Feature #1064
FritzBox does not send a Key Length attribute for ESP proposals with 128-bit AES-CBC
Description
While trying to get AES128 I saw:
received proposals: ESP:AES_CBC_256/HMAC_SHA1_96/MODP_1024/NO_EXT_SEQ, ESP:AES_CBC_192/HMAC_SHA1_96/MODP_1024/NO_EXT_SEQ, ESP:AES_CBC/HMAC_SHA1_96/MODP_1024/NO_EXT_SEQ, ... configured proposals: ESP:AES_CBC_128/HMAC_SHA1_96/MODP_1024/NO_EXT_SEQ, ESP:AES_CBC_128/AES_CBC_192/AES_CBC_256/3DES_CBC/BLOWFISH_CBC_256/HMAC_SHA1_96/AES_XCBC_96... no matching proposal found, sending NO_PROPOSAL_CHOSEN
So I debugged and found FritzBox was sending key size 0 (meaning AES128?)
So I patched proposal.c from
if (alg1 == alg2 && ks1 == ks2)
to
if (alg1 == alg2 && (ks1 == ks2 || ks1==128 && ks2==0))
and it worked.
Is FritzBox sending 0 for 128 and is this compliant?
Thank you!
Daniel
Associated revisions
History
#1 Updated by Tobias Brunner over 6 years ago
- Description updated (diff)
- Status changed from New to Feedback
Is FritzBox sending 0 for 128 and is this compliant?
Either it sends a Key Length attribute set to 0 or it does not send one at all (you could increase the log level for enc to check). Anyway, this does not seem compliant with RFC 3602, section 5.3:
Since the AES allows variable key lengths, the Key Length attribute MUST be specified in both a Phase 1 exchange [IKE] and a Phase 2 exchange [DOI].
To avoid having to patch strongSwan you could just change your configuration and use aes256 or aes192 in the ESP proposal, which the FritzBox seems to propose properly.
#2 Updated by Anonymous over 6 years ago
You're right, it doesn't send a key length for 128 at all.
Btw, Cisco ASA connects fine with FritzBox & AES128 in this case.
So maybe AES without length is sometimes tolerated as AES128... As you stated, not right in Phase 2.
From an old draft:
"Since the AES candidate ciphers allow variable key lengths, the Key
Length attribute MUST be specified in a Phase 2 exchange [DOI]. The
Key Length attribute MAY be specified in a Phase 1 exchange [IKE]; if
it is not specified, the default key length is 128 bits."
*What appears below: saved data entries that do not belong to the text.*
import Mathlib.GroupTheory.SpecificGroups.Quaternion
import Summits.MatrixMultiplication.OmegaCensus.DicyclicLawQuotientCyclic
import HarnessLib

/-!
# `C₂ × Q_{4m}` (`m ≡ 4 (mod 6)`) never attains the mod-one law

ω-census, family (b3).  Framing: lottery ticket; floor = certified bounds/negative ranges.

The Mathlib group `Multiplicative (ZMod 2) × QuaternionGroup m` is the dihedral-like group `G(ℤ₂ × ℤ_{2m}, (0, m))`
(`ρ(i,b) = (i, a b)`, `τ(i,b) = (i, xa b)`), i.e. `C₂ × Q_{4m}`, `|A| = 4m`.  For `m ≡ 4 (mod 6)` (`|A| ≡ 1 (mod 3)`, `m` even,
so `c₀ = (0,m) = 2·(0,m/2) ∈ 2A` while `A` is not cyclic) `no_mod_one_law_Z2_Zn_half` (`DicyclicLawQuotientCyclic.lean`) says:
**no TPP triple of `C₂ × Q_{4m}` attains `3|S||T||U| + 8 = 8|A| = 32m`** (`no_mod_one_law_c2_quaternion`; `m = 4, 10, 16, …`:
`C₂ × Q₁₆`, `C₂ × Q₄₀`, `C₂ × Q₆₄`, …), although `A = ℤ₂ × ℤ_{2m}` has the cyclic subgroup `ℤ_{2m}` of index `2` and the
sibling groups `C₂ × D_{4m}`, `ℤ_{2m} ⋊ ℤ₄` over the same `A` do attain (`c2_dihedral_law`, `z2zn_mod_one_law_attained`).
With the law (`3V + 8 ≤ 32m`) and the mod-one gap (`DihedralLikeLawGap`): `β(C₂ × Q_{4m}) ≤ (32m − 14)/3`.
-/

namespace Summit.MatrixMultiplication.OmegaCensus

open Literature.Combinatorics.Additive Finset

/-- **`C₂ × Q_{4m}`, `m ≡ 4 (mod 6)`: no TPP triple attains `3|S||T||U| + 8 = 32m`.** [folklore] -/
theorem no_mod_one_law_c2_quaternion {m : ℕ} [NeZero m] (hm2 : 2 ∣ m) (hm3 : m % 3 = 1)
    {S T U : Finset (Multiplicative (ZMod 2) × QuaternionGroup m)} (h : TripleProductProperty S T U) :
    3 * (S.card * T.card * U.card) + 8 ≠ 32 * m := by
  haveI : NeZero (2 * m) := ⟨by have := NeZero.ne m; omega⟩
  have hdiv : ((2 * m / 2 : ℕ) : ZMod (2 * m)) = (m : ZMod (2 * m)) := by
    rw [Nat.mul_div_cancel_left m (by norm_num)]
  have key := no_mod_one_law_Z2_Zn_half (n := 2 * m)
    (G := Multiplicative (ZMod 2) × QuaternionGroup m)
    (ρ := fun p : ZMod 2 × ZMod (2 * m) => (Multiplicative.ofAdd p.1, QuaternionGroup.a p.2))
    (τ := fun p : ZMod 2 × ZMod (2 * m) => (Multiplicative.ofAdd p.1, QuaternionGroup.xa p.2))
    (S := S) (T := T) (U := U)
    (Nat.mul_dvd_mul_left 2 hm2 |> fun h4 => by simpa [Nat.mul_comm] using h4) (by omega)
    (fun a b => by
      simp only [Prod.mk_mul_mk, QuaternionGroup.a_mul_a, ← ofAdd_add, Prod.fst_add, Prod.snd_add])
    (fun a b => by
      simp only [Prod.mk_mul_mk, QuaternionGroup.a_mul_xa, ← ofAdd_add, Prod.fst_sub, Prod.snd_sub]
      rw [sub_eq_add_neg b.1, ZMod.neg_eq_self_mod_two, add_comm b.1])
    (fun a b => by
      simp only [Prod.mk_mul_mk, QuaternionGroup.xa_mul_a, ← ofAdd_add, Prod.fst_add, Prod.snd_add])
    (fun a b => by
      simp only [Prod.mk_mul_mk, QuaternionGroup.xa_mul_xa, ← ofAdd_add, Prod.fst_sub, Prod.snd_sub, Prod.fst_add,
        Prod.snd_add, hdiv, zero_add]
      rw [sub_eq_add_neg b.1, ZMod.neg_eq_self_mod_two, add_comm b.1])
    (fun a b hab => by
      simp only [Prod.mk.injEq, QuaternionGroup.a.injEq] at hab
      exact Prod.ext (Multiplicative.ofAdd.injective hab.1) hab.2)
    (fun a b hab => by
      simp only [Prod.mk.injEq, QuaternionGroup.xa.injEq] at hab
      exact Prod.ext (Multiplicative.ofAdd.injective hab.1) hab.2)
    (fun a b hab => by simp at hab)
    (fun g => by
      obtain ⟨i, q⟩ := g
      cases q with
      | a j => exact Or.inl ⟨(Multiplicative.toAdd i, j), rfl⟩
      | xa j => exact Or.inr ⟨(Multiplicative.toAdd i, j), rfl⟩)
    h
  omega

end Summit.MatrixMultiplication.OmegaCensus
I'd like to have AES128 because I really have a lot of boxes and want to cap load...
Maybe I'll talk to AVM....
#3 Updated by Tobias Brunner over 6 years ago
From an old draft:
"Since the AES candidate ciphers allow variable key lengths, the Key
Length attribute MUST be specified in a Phase 2 exchange [DOI]. The
Key Length attribute MAY be specified in a Phase 1 exchange [IKE]; if
it is not specified, the default key length is 128 bits."
Yes, looks like they changed that in -03. However, it clearly states the key length MUST be specified for Phase 2, so this is a bug anyway, which some implementations seem to work around.
Maybe I'll talk to AVM....
Since what they are doing is clearly wrong you should definitely do.
Anyway, it's trivial to add "support" for this, see the patch in the ikev1-aes-128 branch.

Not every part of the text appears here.